Berlin. Die traditionellen Extremismus-Kategorien verlieren bei der Erfassung politisch motivierter Straftaten immer mehr an Bedeutung. Wie eine Abfrage der "Welt am Sonntag" ergab, rechneten die Polizeibehörden aus fünf Bundesländern in der ersten Hälfte des laufenden Jahres rund 43 Prozent aller politischen Delikte nicht mehr den Bereichen Links- oder Rechtsextremismus oder Islamismus zu.
Die Fälle wurden vielmehr in der Kategorie "Nicht zuzuordnen" erfasst. Der Anteil der keinem der traditionellen Phänomenbereiche zugeordneten politisch motivierten Straftaten ist zuletzt deutlich gestiegen. Im Jahr 2020 lag er noch bei etwas weniger als 20 Prozent. Im vergangenen Jahre stuften die Polizeibehörden bundesweit bereits 38 aller politischen Delikte als "Nicht zuzuordnen" ein. Statistiken des Bundeskriminalamtes (BKA) zeigen, dass die meisten dieser Fälle im Zusammenhang mit der Corona-Pandemie verübt wurden, etwa von Anhängern der "Querdenker"-Szene. Zu der Abfrage der "Welt am Sonntag" übermitteln die Länder Bayern, Baden-Württemberg, Berlin, Hamburg und Mecklenburg-Vorpommern Zahlen zur Entwicklung der politisch motivierten Kriminalität. Zusammengenommen klassifizierten die dortigen Polizeibehörden in den ersten sechs Monaten dieses Jahres rund 9.900 Gesetzesübertritte als politisch motiviert. Das sind rund 300 Fälle weniger als in der ersten Hälfte des Jahres 2021. Damals hatte die politisch motivierte Kriminalität bundesweit ein Allzeithoch erreicht. In Bayern ist die Zahl der politischen Straftaten im Vergleich der ersten Halbjahre 2021 und 2022 auf nunmehr 2.991 registrierte Fälle gesunken. Auch in Hamburg (752 Fälle) und Berlin (2.559) registrierten die Polizeibehörden in von Januar bis Juni dieses Jahrs im Vergleich zum Vorjahreszeitraum Rückgänge der politisch motivierten Kriminalität.
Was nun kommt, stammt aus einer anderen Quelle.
/-! ## §2–§3 POINTWISE: at one split Heegner frame, the four halves of BSD₃ force a certificate of adjusted depth -/

/-- **The four halves at a split frame ⟹ a McCallum certificate of adjusted BSD depth** (converse of the line's road at ONE frame). Frame:
`W/ℚ` globally minimal, NON-CM, Gss2 at `3`, `r_an = 1`; `K` imaginary quadratic Heegner for `N_W` with `L(W^{(d_K)},1) ≠ 0`; `P ∈ E(K)` over
the complex Heegner point of `(Dt, H, ι)`; `Wd = Cd • W^{(d_K)}` globally minimal. PRINT (hypotheses): `hGZ hKo hGZK hmod hrec h36` and the two
Matar–Nekovář halves `hMNlo hMNup`. HALVES (hypotheses): `MissingLower/UpperBoundAt W 3`, `MissingLower/UpperBoundAt Wd 3`. CONCLUSION:
`∃ M, 2M ≤ ord₃∏c(W) + ord₃∏c(Wd) + 2·ord₃ c(Dt) ∧ Koly.CertificateAt Dt H.β ι 3 M` (`M = ⌊b/2⌋`; exactness `ord₃#Ш(E/K) + b = 2M₀`, then by
contradiction through both halves of the structure theorem — module docstring). [cite: MatarNekovar2019, Thm. 0.7 (p. 456) and §0.11 (p. 457)]
[cite: McCallumLMS1991, §5 Lemma 5.1 (p. 303) and Cor. 5.6 (p. 310)] [cite: JetchevSkinnerWan2017, §7.4.1 (pp. 29–31)] [cite: Darmon2004, Thm. 3.6] -/
theorem exists_certificateAt_of_bsdHalves
    (W : WeierstrassCurve ℚ) [W.IsElliptic] [W.IsGloballyMinimal] [NeZero (W.conductorNorm ℤ)]
    (K : Type) [Field K] [NumberField K]
    (Dt : ModularParametrizationData W (W.conductorNorm ℤ))
    (H : HeegnerDatum (W.conductorNorm ℤ) (NumberField.discr K)) (ι : K →+* ℂ)
    (P : (W.baseChange K).toAffine.Point)
    (hGZ : gross_zagier (W.conductorNorm ℤ) W K) (hKo : kolyvagin (W.conductorNorm ℤ) W K)
    (hGZK : rank_eq_analyticRank_of_analyticRank_le_one) (hmod : hasEntireLFunction_rat)
    (hrec : heegnerPointOfConductor_one_galoisConj (W.conductorNorm ℤ) W K)
    (h36 : phi_heegnerTau_mem_range_map_singularModuliField (W.conductorNorm ℤ) W K)
    (hMNlo : MatarNekovar2019.thm07_pow_dvd_card_sha_primary_of_certificate_of_irreducible)
    (hMNup : MatarNekovar2019.thm07_padicValNat_card_sha_primary_add_le_of_globalDivisibility_of_irreducible)
    (hCM : ¬ W.HasCM) (hadd : Addv W 3) (hsub : SubGss W 3) (hr : W.analyticRank = 1)
    (hK : IsImaginaryQuadratic K) (hHN : SatisfiesHeegnerHypothesis (W.conductorNorm ℤ) K)
    (hP : WeierstrassCurve.Affine.Point.map ι.toRatAlgHom P = heegnerPointComplex Dt H)
    (hLt : (W.quadraticTwist (NumberField.discr K : ℚ)).entireLFunction 1 ≠ 0)
    (Wd : WeierstrassCurve ℚ) [Wd.IsElliptic] [Wd.IsGloballyMinimal] (Cd : VariableChange ℚ)
    (hWd : Cd • W.quadraticTwist (NumberField.discr K : ℚ) = Wd)
    (hL1 : MissingLowerBoundAt W 3) (hU1 : MissingUpperBoundAt W 3)
    (hL0 : MissingLowerBoundAt Wd 3) (hU0 : MissingUpperBoundAt Wd 3) :
    ∃ M : ℕ, (2 * M : ℤ) ≤ padicValNat 3 W.tamagawaProduct + padicValNat 3 Wd.tamagawaProduct +
        2 * padicValRat 3 (Dt.c : ℚ) ∧ Three.Koly.CertificateAt Dt H.β ι 3 M := by
  -- frame facts, adapted from IrreducibleRoad §8 (`missingLowerBoundAt_three_rankOne_gss_of_structIrrCertificate_of_upperTwist`)
  have hp2 : (3 : ℕ) ≠ 2 := by decide
  have h3N : 3 ∣ W.conductorNorm ℤ := (W.dvd_conductorNorm_iff_not_hasGoodReductionAtPrime 3).mpr (not_good_of_addv W 3 hadd)
  obtain ⟨hd3, hμ⟩ := X11b.Three.not_dvd_discr_and_not_dvd_torsionOrder_of_heegner hK hHN hp2 h3N
  have h3 : NumberField.discr K ≠ -3 := fun h ↦ hd3 (h ▸ ⟨-1, by norm_num⟩)
  have h4 : NumberField.discr K ≠ -4 := by
    intro hK4
    have h12 : (3 : ℤ) ∣ 4 * (W.conductorNorm ℤ : ℤ) := Dvd.dvd.mul_left (by exact_mod_cast h3N) 4
    have h3d : (3 : ℤ) ∣ H.β ^ 2 - NumberField.discr K := dvd_trans h12 H.dvd_sq_sub
    have hcast : ((H.β ^ 2 - NumberField.discr K : ℤ) : ZMod 3) = 0 :=
      (ZMod.intCast_zmod_eq_zero_iff_dvd _ 3).mpr h3d
    have hdK : ((NumberField.discr K : ℤ) : ZMod 3) = -4 := by rw [hK4]; push_cast; ring
    push_cast at hcast
    rw [hdK] at hcast
    have key : ∀ b : ZMod 3, b ^ 2 - (-4 : ZMod 3) ≠ 0 := by decide
    exact key _ hcast
  haveI h3p : Fact (Nat.Prime 3) := ⟨Nat.prime_three⟩
  have hirr : Irr W 3 := irr_of_subGss_of_ne_two W 3 hp2 hadd hsub
  -- the conductor-`1` Kolyvagin–Heegner datum with `P_1 = y_K = P` in `E(K̄)`
  obtain ⟨d₁⟩ := nonempty_kolyvaginHeegnerData_one_of_darmon36 h36 hK Dt H.β ι H.dvd_sq_sub
  have hPd : d₁.toGeomPoints d₁.derivedPoint = toGeomPoints (W.baseChange K) P :=
    KolyvaginBottom.toGeomPoints_derivedPoint_one_eq hrec hK hHN hP d₁ rfl
  -- `P` non-torsion (Gross–Zagier), rank one and `Ш(E/K)` finite (Kolyvagin)
  have hPinf : ¬ IsOfFinAddOrder P :=
    not_isOfFinAddOrder_of_heegner_of_analyticRank_eq_one W (W.conductorNorm ℤ) K Dt H ι P hGZ hmod hr hK hHN hLt hP
  obtain ⟨hrank, hSha⟩ := hKo hK hHN ⟨Dt, H, ι, hP⟩ hPinf
  haveI : Finite (W.baseChange K).sha := hSha
  -- `E(K)[3] = 0`
  have hbot := torsionBy_eq_bot_of_isImaginaryQuadratic_of_hasIrreducibleModPGaloisRep W K hK Nat.prime_three hirr
  have hiv : ∀ x : (W.baseChange K).toAffine.Point, (3 : ℕ) • x = 0 → x = 0 := fun x hx ↦ by
    have hmem : x ∈ AddSubgroup.torsionBy (W.baseChange K).toAffine.Point (((3 : ℕ) : ℕ) : ℤ) := by
      rw [mem_torsionBy_iff, natCast_zsmul]; exact hx
    rwa [hbot] at hmem
  -- `3^{M₀} ∥ P` in `E(K)`
  haveI : Module.Finite ℤ (W.baseChange K).toAffine.Point := (W.baseChange K).module_finite_point_holds
  obtain ⟨M₀, x₀, hx₀, hmax⟩ := exists_pow_smul_eq_and_forall_ne hPinf (p := 3) Nat.prime_three.two_le
  have hdiv : ∃ Q : (W.baseChange K).toAffine.Point, ((3 ^ M₀ : ℕ) : ℤ) • Q = P := ⟨x₀, by rw [natCast_zsmul]; exact hx₀⟩
  have hndiv : ¬ ∃ Q : (W.baseChange K).toAffine.Point, ((3 ^ (M₀ + 1) : ℕ) : ℤ) • Q = P := by
    rintro ⟨Q, hQ⟩; exact hmax Q (by rw [← natCast_zsmul]; exact hQ)
  -- `ord₃[E(K):ℤP] = M₀` (McCallum Lemma 5.1) and `ord₃#Ш(E/K) = ord₃#Ш(E/K)[3^∞]`
  haveI : Finite (AddCommGroup.torsion (W.baseChange K).toAffine.Point) :=
    WeierstrassCurve.finite_torsion_point (W := W.baseChange K)
  obtain ⟨c, Q, hcQ, hcker⟩ := RankOne.exists_coord_of_mordellWeilRank_eq_one (W.baseChange K) hrank
  have hidx : padicValNat 3 (AddSubgroup.zmultiples P).index = M₀ :=
    Three.Koly.padicValNat_index_zmultiples_eq_of_divisibility c Q hcQ hcker hiv P hdiv hndiv
  have hshaK : padicValNat 3 (W.baseChange K).shaOrder =
      padicValNat 3 (Nat.card (AddCommGroup.primaryComponent (W.baseChange K).sha 3)) :=
    Three.Koly.padicValNat_shaOrder_eq (W.baseChange K) 3
  ---------------------------------------------------------------- §2 EXACTNESS `ord₃#Ш(E/K) + b = 2M₀`
  have hD0 : (NumberField.discr K : ℚ) ≠ 0 := by exact_mod_cast NumberField.discr_ne_zero K
  haveI hEt : (W.quadraticTwist (NumberField.discr K : ℚ)).IsElliptic := W.isElliptic_quadraticTwist hD0
  have hu : padicValRat 3 (Cd.u : ℚ) = 0 :=
    HeegnerKolyvagin.padicValRat_u_eq_zero_of_twist_minimal' W 3 K hK hHN hadd.1 Cd hWd
  have hLt' : (W.quadraticTwist (NumberField.discr K : ℚ)).entireLFunction = Wd.entireLFunction := by
    rw [← hWd, entireLFunction_smul]
  have hLd1 : Wd.entireLFunction 1 ≠ 0 := by rw [← hLt']; exact hLt
  -- the twist's algebraic `L`-value and its valuation from U₀(Wd) ∧ L₀(Wd)
  obtain ⟨qd, hqd, hvqd⟩ := twist_le_half_of_missingUpperBoundAt hGZK hmod Wd 3 hLd1 hU0
  have hvqd' := twist_ge_half_of_missingLowerBoundAt hGZK hmod Wd 3 hLd1 hL0 qd hqd
  -- the Manin-kept Gross–Zagier bookkeeping identity (k1-c3x Part 4)
  obtain ⟨-, -, hsha, q, hq, hval⟩ := HeegnerKolyvagin.exists_shaAn_padicVal_eq_of_heegner_maninKept W 3
    (W.conductorNorm ℤ) K Dt H ι P hGZ hKo hGZK hmod hK hHN hP hp2 hμ hr hLt Wd Cd hWd hu qd hqd
  -- `ord₃ q = ord₃#Ш(W)` from L₁(W) ∧ U₁(W)
  have hvq : padicValRat 3 q = padicValNat 3 W.shaOrder := padicValRat_shaAn_eq_of_lower_of_upper hL1 hU1 hq
  -- the budget as a natural number
  obtain ⟨b, hb⟩ : ∃ b : ℕ, (b : ℤ) = padicValNat 3 W.tamagawaProduct + padicValNat 3 Wd.tamagawaProduct +
      2 * padicValRat 3 (Dt.c : ℚ) :=
    ⟨padicValNat 3 W.tamagawaProduct + padicValNat 3 Wd.tamagawaProduct + 2 * padicValInt 3 Dt.c, by
      rw [padicValRat.of_int]; push_cast; ring⟩
  -- exactness
  have hexact : padicValNat 3 (Nat.card (AddCommGroup.primaryComponent (W.baseChange K).sha 3)) + b = 2 * M₀ := by
    have e1 : (padicValNat 3 (W.baseChange K).shaOrder : ℤ) = padicValNat 3 W.shaOrder + padicValNat 3 Wd.shaOrder := by
      exact_mod_cast hsha
    have e2 : (padicValNat 3 (Nat.card (AddCommGroup.primaryComponent (W.baseChange K).sha 3)) : ℤ) + b = 2 * M₀ := by
      rw [← hshaK, hb, ← hidx]
      linarith
    exact_mod_cast e2
  ---------------------------------------------------------------- §3 the certificate at level `M = ⌊b/2⌋`, by contradiction
  refine ⟨b / 2, ?_, ?_⟩
  · rw [← hb]
    norm_cast
    omega
  by_contra hno
  -- global divisibility to depth `b/2 + 1`
  have hglob : ∀ (s : ℕ), s ≤ b / 2 + 1 → ∀ (n : ℕ) (d : KolyvaginHeegnerData Dt H.β ι n), Squarefree n →
      (∀ ℓ ∈ n.primeFactors, Zhang2014.IsKolyvaginPrime (W.conductorNorm ℤ) W K 3 ℓ ∧
        s ≤ Zhang2014.kolyvaginIndex W 3 ℓ) →
      ∃ Q : (W.baseChange (ringClassField K ι n)).toAffine.Point, ((3 ^ s : ℕ) : ℤ) • Q = d.derivedPoint := by
    intro s hs n d hn hℓ
    by_contra hQ
    rcases Nat.eq_zero_or_pos s with rfl | hspos
    · exact hQ ⟨d.derivedPoint, by rw [pow_zero, Nat.cast_one, one_zsmul]⟩
    obtain ⟨s', rfl⟩ := Nat.exists_eq_add_one_of_ne_zero hspos.ne'
    by_cases hs' : s' = b / 2
    · -- `s = M + 1`: `(n, P_n)` would be a level-`(M+1)` certificate
      subst hs'
      exact hno ⟨n, n.primeFactors.card, d, ⟨hn, rfl, hℓ⟩, hQ⟩
    · -- `s ≤ M`: a level-`s` certificate contradicts exactness through the LOWER half of the structure theorem
      have hs'M : s' < b / 2 := by omega
      have hle := two_mul_sub_le_padicValNat_card_sha_primary_of_certificate_of_structIrr hMNlo W hCM K hK h3 h4 hHN 3 hp2 hirr
        Dt H.β ι d₁ P hPd hPinf hdiv hndiv d hn hℓ hQ
      omega
  -- the UPPER half of the structure theorem at depth `b/2 + 1`
  have hup := hMNup W hCM K hK h3 h4 hHN 3 hp2 hirr Dt H.β ι d₁ P hPd hPinf M₀ hdiv hndiv (b / 2 + 1) hglob
  omega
In Mecklenburg-Vorpommern verdoppelte sich das Aufkommen hingegen auf nunmehr 1.113 als politisch klassifizierte Delikte.
In Baden-Württemberg erfasste die Polizei 2.248 Fälle. Das ist ein Anstieg von knapp zehn Prozent gegenüber dem Vorjahreszeitraum. Die übrigen Bundesländer verweigerten die Auskunft zur Entwicklung der Zahlen. Die Grünen kritisierten die Erfassungsmethoden der Polizei.
"Wenn rund 40 Prozent aller politisch motivierten Straftaten keiner Kategorie zugeordnet werden, erweckt das den Anschein sicherheitspolitischer Ratlosigkeit", sagte ihr innenpolitischer Sprecher, Marcel Emmerich. Die Linken-Abgeordnete Martina Renner sagte, die Kategorie "Nicht zuzuordnen" werde überwiegend genutzt, um die hohe Zahl rechter Delikte kleinzurechnen.